Right now, I don't have access to GPUs as well.
Do you have suggestions for running on vasp5 and 128 cores CPUs.
Re: BSE in supercells
Posted: Mon Feb 10, 2025 11:36 am
by kaynat_kalvi
Hi,
When I try using DFT+mBSE in 8 atom supercell, using NCORE =4, the error file says that the LPEAD doesn't support NCORE=! 1, does that mean that these cal doesn't support parallelization and I can't use NPAR, NCORE, KPAR in here?
I think DFT+mBSE is more suited for my system instead of GW+BSE, as GW for 216 atom supercell would be very costly, please comment on this as well.
My last confusion is about two different methods of mBSE publised by VASP, one (https://www.vasp.at/wiki/index.php/Impr ... c_function), and the 2nd one (https://www.vasp.at/wiki/index.php/Beth ... lculations). The first one works well for a unit cell so I was using that. But when I read the 2nd one there are many tags which are not present in first example of Si. but I feel the example of improving dielectric functions of Si works is the needed version for all calculations? is that right?
Re: BSE in supercells
Posted: Tue Feb 11, 2025 8:39 am
by alexey.tal
Currently, I have access to vasp5. could the DFT+mBSE supercell calculation be done on vasp5 for 217tom supercell but only the 2eV regime, like keeping OMEGAMAX=2or 1.5, ?
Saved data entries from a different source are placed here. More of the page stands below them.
/-
Copyright: the b2b-balaban T⁴-continuum CRUX team, row NE7b OWNER lineage `t4-ne7b-p1` (gen 143). Project licence.
-/
import Summits.QuantumFields.BalabanUV.T4Continuum.Spine.NE7b.SupWhitenedHessianObservableMoments
import Summits.QuantumFields.BalabanUV.T4Continuum.Spine.NE7b.SupWhitenedObservableSixthMoment
import Summits.QuantumFields.BalabanUV.T4Continuum.Spine.NE7b.SupBlockThirdKernelAverage

/-!
# THE ORDER-5 VERTEX MOMENT LETTERS UNDER `N(0,AAᵀ)` (SCOPING (d14)(2)(iv)): the THIRD-DERIVATIVE-ENTRY observable's fourth moment and the
# HESSIAN-ENTRY observable's sixth moment — the two letters the three- and four-point pieces of `∂⁵W` (`κ₃(U‴,U′,U′)`, `κ₃(U″,U″,U′)` via (461),
# `κ₄(U″,U′,U′,U′)` via (496)) consume.  `T_{xyz}(ξ) = U‴(Aξ+ψ)[e_x,e_y,e_z]` is `ξ`-`C¹` with `D_ξT_{xyz} = (U⁗(Aξ+ψ)[·,e_x,e_y,e_z])∘A` of norm
# `≤ κ₄√γ_op` (`‖U⁗‖ ≤ κ₄`) and bounded by `κ₃`, hence by (503)  `E_ν(T_{xyz} − ET_{xyz})⁴ ≤ 5κ₄⁴γ_op²∕(1−λγ_op)²`; the Hessian-entry observable
# `G_{xy}` ((506): norm of `D_ξ` `≤ κ₃√γ_op`, bounded by `κ₂`) has by (504)  `E_ν(G_{xy} − EG_{xy})⁶ ≤ 50κ₃⁶γ_op³∕(1−λγ_op)³` — both in (461)∕(496)'s
# Gibbs format on `ℝ^κ`, uniformly in the background, the sites and the volume (row NE7b, node U5c; (503) `obs_fourth_moment_le`, (504)
# `obs_sixth_moment_le`, (506) `whitened_hessian_obs_hasFDerivAt`∕`whitened_hessian_obs_power_integrable`∕`hessian_entry_abs_le`, (464)
# `opNorm_matrixCLM_le`, (458), (457) BY NAME; [folklore] + [cite: BrascampLieb1976, Thm 4.1] through (422))

Cell `pub-balaban`, sub-cell `t4`, spine estimate NE7b (`T4WeightBudget.RelWeightBound`; the cell's OWN estimate — NOT PRINTED in
[Bałaban 1983–89], NOT PROVED).  Crux-route work under `Spine/NE7b/` by the row OWNER (`t4-ne7b-p1` gen 143, file (565)) under FREEZE
(0)'s crux-prover clause; NOTHING of Bałaban's is named as a Lean object, valued or asserted; no `T4Continuum/Support` leaf typed; no
`def`, no notation; zero `sorry`.  Imports (BY NAME): the OWNER's (506) `…SupWhitenedHessianObservableMoments`, (504)
`…SupWhitenedObservableSixthMoment` (`obs_sixth_moment_le`; through them (503), (464), (458), (457)), (419) `…SupBlockThirdKernelAverage`
(`third_entry_abs_le`).

WHAT IS PROVED ([folklore]):
* §1 `hasFDerivAt_thirdObservable`, **`whitened_third_obs_hasFDerivAt`** (norm `≤ κ₄√γ_op`), `whitened_third_obs_power_integrable`
  ((419) `third_entry_abs_le` reused).
* §2 **`whitened_third_obs_fourth_moment`**, **`whitened_third_obs_fourth_power_integrable`**, **`whitened_third_obs_fourth_moment_gibbs`**.
* §3 **`whitened_hessian_obs_sixth_power_integrable`**, **`whitened_hessian_obs_sixth_moment_gibbs`**; §4 toy.

HONEST (what this is NOT).  Moment letters of the order-5 vertices; the mixed cumulants `κ₃(U‴,U′,U′)`, `κ₃(U″,U″,U′)`, `κ₄(U″,U′,U′,U′)`, their
tree decay, row letters and the FORM of `∂⁵W` are NOT typed here.  Scalar skeleton ((A3), NC-NE7b-α UNRULED); nothing of Bałaban's asserted.
BY-NAME EFFECT ON THE WALL: NONE.  NE7b NOT PRINTED ∕ NOT PROVED; spine PROVED 0∕9; rung (B)+1 — the programme's measures remain FINITE-torus
statements; NOT the mass gap, NOT Clay.  HONEST DEPENDENCY: continuum YM on T⁴ ⇐ BetaPertH ∧ nine spine estimates (0∕9 proved); BetaPertH ⇐
(D1) ∧ (D4) ∧ CAP+tail; G-an2-4 gates asym, D1 and NE2∕3∕4.
-/

set_option autoImplicit false
set_option maxSynthPendingDepth 3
I would recommend using VASP 6.5.0 where the performance of the BSE driver has been largely optimized. In VASP 5, the parallelization over bands is less efficient and tags NBSEBLOCKO and NBSEBLOCKV cannot be used. Furthermore, the most efficient diagonalization algorithm IBSE=3 is not available in VASP 5.
You can use OMEGAMAX, but keep in mind that OMEGMAX excludes transitions beyond a given range, you need to check the convergence with respect to this parameters. It is likely that setting OMEGAMAX=2 would not be enough to get a converged spectrum up to 2 eV and one needs to increase OMEGAMAX further beyond 2 eV.
When I try using DFT+mBSE in 8 atom supercell, using NCORE =4, the error file says that the LPEAD doesn't support NCORE=! 1, does that mean that these cal doesn't support parallelization and I can't use NPAR, NCORE, KPAR in here?
In VASP 5, the BSE algorithm uses parallelization over k-points or over bands depends on the supercell size. The tags NPAR, NCORE and KPAR should not be used and they don't affect the parallelization in BSE.
I think DFT+mBSE is more suited for my system instead of GW+BSE, as GW for 216 atom supercell would be very costly, please comment on this as well.
The most reliable and accurate approach is GW+BSE and mBSE can fail for some cases, for example anisotrpoic systems. However, the GW calculation can be quite costly for large supercells. You can try to use our low-scaling GW algorithm which should be much faster for large cells than the standard one. Also, only available as of VASP 6.
My last confusion is about two different methods of mBSE publised by VASP, one (https://www.vasp.at/wiki/index.php/Impr ... c_function), and the 2nd one (https://www.vasp.at/wiki/index.php/Beth ... lculations). The first one works well for a unit cell so I was using that. But when I read the 2nd one there are many tags which are not present in first example of Si. but I feel the example of improving dielectric functions of Si works is the needed version for all calculations? is that right?
In the second page we list some of the tags which are set by default in the first example, but if you have a specific tag that you don't understand how to use, I can explain it in more detail.